• What the task asks: Your answer should be the lines below from the one holding "Complex.arg_cos_add_sin_mul_I hφ]" through the one holding "have h0 : 0", copied exactly and with nothing else.

• Exercise inputs:
/-- First coordinate of `polarMap`. [folklore] -/
@[simp] theorem polarMap_fst (p : ℝ × ℝ × ℝ) :
    (polarMap p).1 = p.1 * Real.exp (Real.log unitE * p.2.1) := rfl

/-- Second coordinate of `polarMap`. [folklore] -/
@[simp] theorem polarMap_snd (p : ℝ × ℝ × ℝ) :
    (polarMap p).2 = ((p.1 * Real.exp (-(Real.log unitE * p.2.1) / 2) : ℝ) : ℂ) *
      Complex.exp ((p.2.2 : ℂ) * I) := rfl

/-- **The polar map is smooth.** [folklore] -/
theorem contDiff_polarMap {n : WithTop ℕ∞} : ContDiff ℝ n polarMap := by
  unfold polarMap
  refine ContDiff.prodMk ?_ ?_
  · exact contDiff_fst.mul (Real.contDiff_exp.comp (contDiff_const.mul (contDiff_fst.comp contDiff_snd)))
  · refine ContDiff.mul ?_ ?_
    · refine Complex.ofRealCLM.contDiff.comp ?_
      exact contDiff_fst.mul (Real.contDiff_exp.comp
        ((contDiff_const.mul (contDiff_fst.comp contDiff_snd)).neg.div_const 2))
    · refine Complex.contDiff_exp.comp ?_
      exact (Complex.ofRealCLM.contDiff.comp (contDiff_snd.comp contDiff_snd)).mul contDiff_const

/-- `polarMap` is continuous. [folklore] -/
theorem continuous_polarMap : Continuous polarMap := contDiff_polarMap (n := 0) |>.continuous

/-- `|e^{iφ}|² = 1` for real `φ`. [folklore] -/
theorem normSq_exp_mul_I (φ : ℝ) : Complex.normSq (Complex.exp ((φ : ℂ) * I)) = 1 := by
  rw [Complex.normSq_eq_norm_sq, Complex.norm_exp_ofReal_mul_I, one_pow]

/-- **`N(polarMap (u, r, φ)) = u³`.** [folklore] -/
theorem wNorm_polarMap (p : ℝ × ℝ × ℝ) : wNorm (polarMap p) = p.1 ^ 3 := by
  rw [wNorm, polarMap_fst, polarMap_snd, Complex.normSq_mul, Complex.normSq_ofReal, normSq_exp_mul_I,
    mul_one]
  have h : Real.exp (Real.log unitE * p.2.1) * (Real.exp (-(Real.log unitE * p.2.1) / 2) *
      Real.exp (-(Real.log unitE * p.2.1) / 2)) = 1 := by
    rw [← Real.exp_add, ← Real.exp_add]
    convert Real.exp_zero using 2
    ring
  calc p.1 * Real.exp (Real.log unitE * p.2.1) *
        (p.1 * Real.exp (-(Real.log unitE * p.2.1) / 2) * (p.1 * Real.exp (-(Real.log unitE * p.2.1) / 2)))
      = p.1 ^ 3 * (Real.exp (Real.log unitE * p.2.1) * (Real.exp (-(Real.log unitE * p.2.1) / 2) *
          Real.exp (-(Real.log unitE * p.2.1) / 2))) := by ring
    _ = p.1 ^ 3 := by rw [h, mul_one]

/-- The first coordinate of `polarMap (u, r, φ)` is positive for `u > 0`. [folklore] -/
theorem polarMap_fst_pos {p : ℝ × ℝ × ℝ} (hu : 0 < p.1) : 0 < (polarMap p).1 := by
  rw [polarMap_fst]; positivity

/-- The second coordinate of `polarMap (u, r, φ)` is nonzero for `u > 0`. [folklore] -/
theorem polarMap_snd_ne_zero {p : ℝ × ℝ × ℝ} (hu : 0 < p.1) : (polarMap p).2 ≠ 0 := by
  rw [polarMap_snd]
  refine mul_ne_zero ?_ (Complex.exp_ne_zero _)
  exact_mod_cast (by positivity : p.1 * Real.exp (-(Real.log unitE * p.2.1) / 2) ≠ 0)

/-- **`u(polarMap (u, r, φ)) = u`** for `u ≥ 0`. [folklore] -/
theorem wU_polarMap {p : ℝ × ℝ × ℝ} (hu : 0 ≤ p.1) : wU (polarMap p) = p.1 := by
  rw [wU, wNorm_polarMap, ← Real.rpow_natCast, ← Real.rpow_mul hu]
  norm_num

/-- **`r(polarMap (u, r, φ)) = r`** for `u > 0`. [folklore] -/
theorem wR_polarMap {p : ℝ × ℝ × ℝ} (hu : 0 < p.1) : wR (polarMap p) = p.2.1 := by
  rw [wR, wU_polarMap hu.le, polarMap_fst, mul_comm p.1, mul_div_assoc, div_self hu.ne', mul_one,
    Real.log_exp, mul_div_cancel_left₀ _ log_unitE_pos.ne']

/-- **`arg (polarMap (u, r, φ))₂ = φ`** for `u > 0`, `φ ∈ (−π, π]`. [folklore] -/
theorem arg_polarMap_snd {p : ℝ × ℝ × ℝ} (hu : 0 < p.1) (hφ : p.2.2 ∈ Set.Ioc (-Real.pi) Real.pi) :
    Complex.arg (polarMap p).2 = p.2.2 := by
  rw [polarMap_snd, Complex.arg_real_mul _ (by positivity), Complex.exp_mul_I,
    Complex.arg_cos_add_sin_mul_I hφ]

/-- **Conversely, `polarMap (u(w), r(w), arg w₂) = w`** for `w₁ > 0`, `w₂ ≠ 0`. [folklore] -/
theorem polarMap_wCoord {w : ℝ × ℂ} (h1 : 0 < w.1) (h2 : w.2 ≠ 0) :
    polarMap (wU w, wR w, Complex.arg w.2) = w := by
  have hu := wU_pos h1 h2
  have hℓ := log_unitE_pos
  have hdiv : 0 < w.1 / wU w := div_pos h1 hu
  -- `exp(log E · r) = w₁/u`
  have hexp : Real.exp (Real.log unitE * wR w) = w.1 / wU w := by
    rw [wR, mul_div_cancel₀ _ hℓ.ne', Real.exp_log hdiv]
  have hfst : wU w * Real.exp (Real.log unitE * wR w) = w.1 := by
    rw [hexp, mul_div_cancel₀ _ hu.ne']
  -- the modulus: `u · (w₁/u)^{-1/2} = |w₂|`
  have hN : wU w ^ 3 = w.1 * Complex.normSq w.2 := wU_pow_three h1 h2
  have hmod : wU w * Real.exp (-(Real.log unitE * wR w) / 2) = ‖w.2‖ := by
    have hsq : (wU w * Real.exp (-(Real.log unitE * wR w) / 2)) ^ 2 = ‖w.2‖ ^ 2 := by
      have e1 : Real.exp (-(Real.log unitE * wR w) / 2) ^ 2 = (w.1 / wU w)⁻¹ := by
        rw [← Real.exp_nat_mul, show ((2 : ℕ) : ℝ) * (-(Real.log unitE * wR w) / 2) =
          -(Real.log unitE * wR w) by push_cast; ring, Real.exp_neg, hexp]
      rw [mul_pow, e1, ← Complex.normSq_eq_norm_sq, inv_div]
      field_simp
      nlinarith [hN]
    have h0 : 0 ≤ wU w * Real.exp (-(Real.log unitE * wR w) / 2) := by positivity
    exact (pow_left_inj₀ h0 (norm_nonneg _) two_ne_zero).1 hsq
  apply Prod.ext
  · rw [polarMap_fst]; exact hfst
  · rw [polarMap_snd]
    simp only
    rw [hmod]
    exact Complex.norm_mul_exp_arg_mul_I w.2

/-! ### Sectors -/

/-- **The sector** with unit coordinates and angles in the box `[a, b] ⊆ ℝ²` and norm in `(0, 1]`:
`sector a b = polarMap '' ((0, 1] × [a, b])`. [cite: HeathBrownActa2001, §11 (11.3)] -/
def sector (a b : ℝ × ℝ) : Set (ℝ × ℂ) := polarMap '' (Set.Ioc (0 : ℝ) 1 ×ˢ Set.Icc a b)

/-- **Membership in a sector through the coordinates** (angles within `(−π, π]`): `w ∈ sector a b`
iff `w₁ > 0`, `w₂ ≠ 0`, `N(w) ≤ 1`, `r(w) ∈ [a₁, b₁]`, `arg w₂ ∈ [a₂, b₂]`. [folklore] -/
theorem mem_sector_iff {a b : ℝ × ℝ} (ha : -Real.pi < a.2) (hb : b.2 ≤ Real.pi) {w : ℝ × ℂ} :
    w ∈ sector a b ↔ 0 < w.1 ∧ w.2 ≠ 0 ∧ wNorm w ≤ 1 ∧ wR w ∈ Set.Icc a.1 b.1 ∧
      Complex.arg w.2 ∈ Set.Icc a.2 b.2 := by
  constructor
  · rintro ⟨p, ⟨hu, hbox⟩, rfl⟩
    rw [Set.mem_Icc] at hbox
    have hφ : p.2.2 ∈ Set.Ioc (-Real.pi) Real.pi := ⟨ha.trans_le hbox.1.2, hbox.2.2.trans hb⟩
    refine ⟨polarMap_fst_pos hu.1, polarMap_snd_ne_zero hu.1, ?_, ?_, ?_⟩
    · rw [wNorm_polarMap]; exact pow_le_one₀ hu.1.le hu.2
    · rw [wR_polarMap hu.1]; exact ⟨hbox.1.1, hbox.2.1⟩
    · rw [arg_polarMap_snd hu.1 hφ]; exact ⟨hbox.1.2, hbox.2.2⟩
  · rintro ⟨h1, h2, hN, hr, hφ⟩
    refine ⟨(wU w, wR w, Complex.arg w.2), ⟨⟨wU_pos h1 h2, ?_⟩, ?_⟩, polarMap_wCoord h1 h2⟩
    · have h3 := wU_pow_three h1 h2
      by_contra hcon
      rw [not_le] at hcon
      have : 1 < wU w ^ 3 := by
        calc (1 : ℝ) = 1 ^ 3 := by norm_num
          _ < wU w ^ 3 := by gcongr
      linarith
    · exact ⟨⟨hr.1, hφ.1⟩, ⟨hr.2, hφ.2⟩⟩

/-- Sectors are bounded (contained in the continuous image of a compact box). [folklore] -/
theorem isBounded_sector (a b : ℝ × ℝ) : Bornology.IsBounded (sector a b) := by
  have hc : IsCompact (polarMap '' (Set.Icc (0 : ℝ) 1 ×ˢ Set.Icc a b)) :=
    (isCompact_Icc.prod isCompact_Icc).image continuous_polarMap
  refine hc.isBounded.subset (Set.image_mono ?_)
  exact Set.prod_mono Set.Ioc_subset_Icc_self subset_rfl

/-- Sectors lie in the closed image `polarMap '' ([0, 1] × [a, b])`. [folklore] -/
theorem sector_subset_image_Icc (a b : ℝ × ℝ) :
    sector a b ⊆ polarMap '' (Set.Icc (0 : ℝ) 1 ×ˢ Set.Icc a b) :=
  Set.image_mono (Set.prod_mono Set.Ioc_subset_Icc_self subset_rfl)

/-! ### The unit flow and the rotations -/

/-- **The unit flow** `(w₁, w₂) ↦ (E^{r₀} w₁, E^{−r₀/2} w₂)` on `W` (for `r₀ ∈ ℤ` and `E = ε₀` this is
multiplication by the unit `ε₀^{r₀}`; Heath-Brown's matrix `M`, p. 53), an `ℝ`-linear map.
[cite: HeathBrownActa2001, §9 p. 53] -/
def unitFlow (r₀ : ℝ) : (ℝ × ℂ) →ₗ[ℝ] ℝ × ℂ :=
  (Real.exp (Real.log unitE * r₀) • LinearMap.id).prodMap
    (Real.exp (-(Real.log unitE * r₀) / 2) • LinearMap.id)

/-- Unfolding of `unitFlow`. [folklore] -/
@[simp] theorem unitFlow_apply (r₀ : ℝ) (w : ℝ × ℂ) :
    unitFlow r₀ w = (Real.exp (Real.log unitE * r₀) * w.1,
      (Real.exp (-(Real.log unitE * r₀) / 2) : ℝ) • w.2) := by
  simp [unitFlow]

/-- **The rotation** `(w₁, w₂) ↦ (w₁, e^{iφ₀} w₂)` on `W`, an `ℝ`-linear map. [folklore] -/
def rotW (φ₀ : ℝ) : (ℝ × ℂ) →ₗ[ℝ] ℝ × ℂ :=
  LinearMap.id.prodMap
    ((Complex.exp ((φ₀ : ℂ) * I) • (LinearMap.id : ℂ →ₗ[ℂ] ℂ)).restrictScalars ℝ)

/-- Unfolding of `rotW`. [folklore] -/
@[simp] theorem rotW_apply (φ₀ : ℝ) (w : ℝ × ℂ) :
    rotW φ₀ w = (w.1, Complex.exp ((φ₀ : ℂ) * I) * w.2) := by
  simp [rotW]

/-- **Shifting the unit coordinate is the unit flow**:
`polarMap (u, r + r₀, φ) = unitFlow r₀ (polarMap (u, r, φ))`. [folklore] -/
theorem polarMap_add_r (u r r₀ φ : ℝ) :
    polarMap (u, r + r₀, φ) = unitFlow r₀ (polarMap (u, r, φ)) := by
  rw [unitFlow_apply]
  apply Prod.ext
  · simp only [polarMap_fst, mul_add, Real.exp_add]; ring
  · simp only [polarMap_snd, Complex.real_smul]
    have : Real.exp (-(Real.log unitE * (r + r₀)) / 2) =
        Real.exp (-(Real.log unitE * r₀) / 2) * Real.exp (-(Real.log unitE * r) / 2) := by
      rw [← Real.exp_add]; congr 1; ring
    rw [this]; push_cast; ring

/-- **Shifting the angle is a rotation**: `polarMap (u, r, φ + φ₀) = rotW φ₀ (polarMap (u, r, φ))`.
[folklore] -/
theorem polarMap_add_φ (u r φ φ₀ : ℝ) :
    polarMap (u, r, φ + φ₀) = rotW φ₀ (polarMap (u, r, φ)) := by
  rw [rotW_apply]
  apply Prod.ext
  · simp only [polarMap_fst]
  · simp only [polarMap_snd]
    have : Complex.exp (((φ + φ₀ : ℝ) : ℂ) * I) = Complex.exp ((φ₀ : ℂ) * I) * Complex.exp ((φ : ℂ) * I) := by
      rw [← Complex.exp_add]; congr 1; push_cast; ring
    rw [this]; ring

/-- **The unit flow maps sectors to sectors**: `unitFlow r₀ '' sector a b = sector (a + (r₀,0)) (b + (r₀,0))`.
[folklore] -/
theorem image_unitFlow_sector (r₀ : ℝ) (a b : ℝ × ℝ) :
    unitFlow r₀ '' sector a b = sector (a + (r₀, 0)) (b + (r₀, 0)) := by
  unfold sector
  rw [Set.image_image]
  ext w
  simp only [Set.mem_image, Set.mem_prod, Set.mem_Ioc, Set.mem_Icc, Prod.exists]
  constructor
  · rintro ⟨u, r, φ, ⟨hu, hrφ⟩, rfl⟩
    refine ⟨u, r + r₀, φ, ⟨hu, ?_⟩, ?_⟩
    · simp only [Prod.le_def, Prod.fst_add, Prod.snd_add, add_zero] at hrφ ⊢
      exact ⟨⟨by linarith [hrφ.1.1], hrφ.1.2⟩, ⟨by linarith [hrφ.2.1], hrφ.2.2⟩⟩
    · rw [polarMap_add_r]
  · rintro ⟨u, r, φ, ⟨hu, hrφ⟩, rfl⟩
    refine ⟨u, r - r₀, φ, ⟨hu, ?_⟩, ?_⟩
    · simp only [Prod.le_def, Prod.fst_add, Prod.snd_add, add_zero] at hrφ ⊢
      exact ⟨⟨by linarith [hrφ.1.1], hrφ.1.2⟩, ⟨by linarith [hrφ.2.1], hrφ.2.2⟩⟩
    · rw [← polarMap_add_r, sub_add_cancel]

/-- **Rotations map sectors to sectors**: `rotW φ₀ '' sector a b = sector (a + (0,φ₀)) (b + (0,φ₀))`.
[folklore] -/
theorem image_rotW_sector (φ₀ : ℝ) (a b : ℝ × ℝ) :
    rotW φ₀ '' sector a b = sector (a + (0, φ₀)) (b + (0, φ₀)) := by
  unfold sector
  rw [Set.image_image]
  ext w
  simp only [Set.mem_image, Set.mem_prod, Set.mem_Ioc, Set.mem_Icc, Prod.exists]
  constructor
  · rintro ⟨u, r, φ, ⟨hu, hrφ⟩, rfl⟩
    refine ⟨u, r, φ + φ₀, ⟨hu, ?_⟩, ?_⟩
    · simp only [Prod.le_def, Prod.fst_add, Prod.snd_add, add_zero] at hrφ ⊢
      exact ⟨⟨hrφ.1.1, by linarith [hrφ.1.2]⟩, ⟨hrφ.2.1, by linarith [hrφ.2.2]⟩⟩
    · rw [polarMap_add_φ]
  · rintro ⟨u, r, φ, ⟨hu, hrφ⟩, rfl⟩
    refine ⟨u, r, φ - φ₀, ⟨hu, ?_⟩, ?_⟩
    · simp only [Prod.le_def, Prod.fst_add, Prod.snd_add, add_zero] at hrφ ⊢
      exact ⟨⟨hrφ.1.1, by linarith [hrφ.1.2]⟩, ⟨hrφ.2.1, by linarith [hrφ.2.2]⟩⟩
    · rw [← polarMap_add_φ, sub_add_cancel]

/-- **The unit flow preserves volume**: `det (unitFlow r₀) = E^{r₀} · (E^{−r₀/2})² = 1`. [folklore] -/
theorem det_unitFlow (r₀ : ℝ) : LinearMap.det (unitFlow r₀) = 1 := by
  rw [unitFlow, LinearMap.det_prodMap, LinearMap.det_smul, LinearMap.det_smul, LinearMap.det_id,
    LinearMap.det_id, Module.finrank_self, Complex.finrank_real_complex, mul_one, mul_one, pow_one,
    ← Real.exp_nat_mul, ← Real.exp_add]
  convert Real.exp_zero using 2
  push_cast; ring

/-- **Rotations preserve volume**: `det (rotW φ₀) = |e^{iφ₀}|² = 1`. [folklore] -/
theorem det_rotW (φ₀ : ℝ) : LinearMap.det (rotW φ₀) = 1 := by
  rw [rotW, LinearMap.det_prodMap, LinearMap.det_id, one_mul, LinearMap.det_restrictScalars,
    LinearMap.det_smul, LinearMap.det_id, mul_one, Module.finrank_self, pow_one,
    Algebra.norm_complex_apply, normSq_exp_mul_I]

end Literature.NumberTheory.Sieve.CubicSieve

• Output for this task:
    Complex.arg_cos_add_sin_mul_I hφ]

/-- **Conversely, `polarMap (u(w), r(w), arg w₂) = w`** for `w₁ > 0`, `w₂ ≠ 0`. [folklore] -/
theorem polarMap_wCoord {w : ℝ × ℂ} (h1 : 0 < w.1) (h2 : w.2 ≠ 0) :
    polarMap (wU w, wR w, Complex.arg w.2) = w := by
  have hu := wU_pos h1 h2
  have hℓ := log_unitE_pos
  have hdiv : 0 < w.1 / wU w := div_pos h1 hu
  -- `exp(log E · r) = w₁/u`
  have hexp : Real.exp (Real.log unitE * wR w) = w.1 / wU w := by
    rw [wR, mul_div_cancel₀ _ hℓ.ne', Real.exp_log hdiv]
  have hfst : wU w * Real.exp (Real.log unitE * wR w) = w.1 := by
    rw [hexp, mul_div_cancel₀ _ hu.ne']
  -- the modulus: `u · (w₁/u)^{-1/2} = |w₂|`
  have hN : wU w ^ 3 = w.1 * Complex.normSq w.2 := wU_pow_three h1 h2
  have hmod : wU w * Real.exp (-(Real.log unitE * wR w) / 2) = ‖w.2‖ := by
    have hsq : (wU w * Real.exp (-(Real.log unitE * wR w) / 2)) ^ 2 = ‖w.2‖ ^ 2 := by
      have e1 : Real.exp (-(Real.log unitE * wR w) / 2) ^ 2 = (w.1 / wU w)⁻¹ := by
        rw [← Real.exp_nat_mul, show ((2 : ℕ) : ℝ) * (-(Real.log unitE * wR w) / 2) =
          -(Real.log unitE * wR w) by push_cast; ring, Real.exp_neg, hexp]
      rw [mul_pow, e1, ← Complex.normSq_eq_norm_sq, inv_div]
      field_simp
      nlinarith [hN]
    have h0 : 0 ≤ wU w * Real.exp (-(Real.log unitE * wR w) / 2) := by positivity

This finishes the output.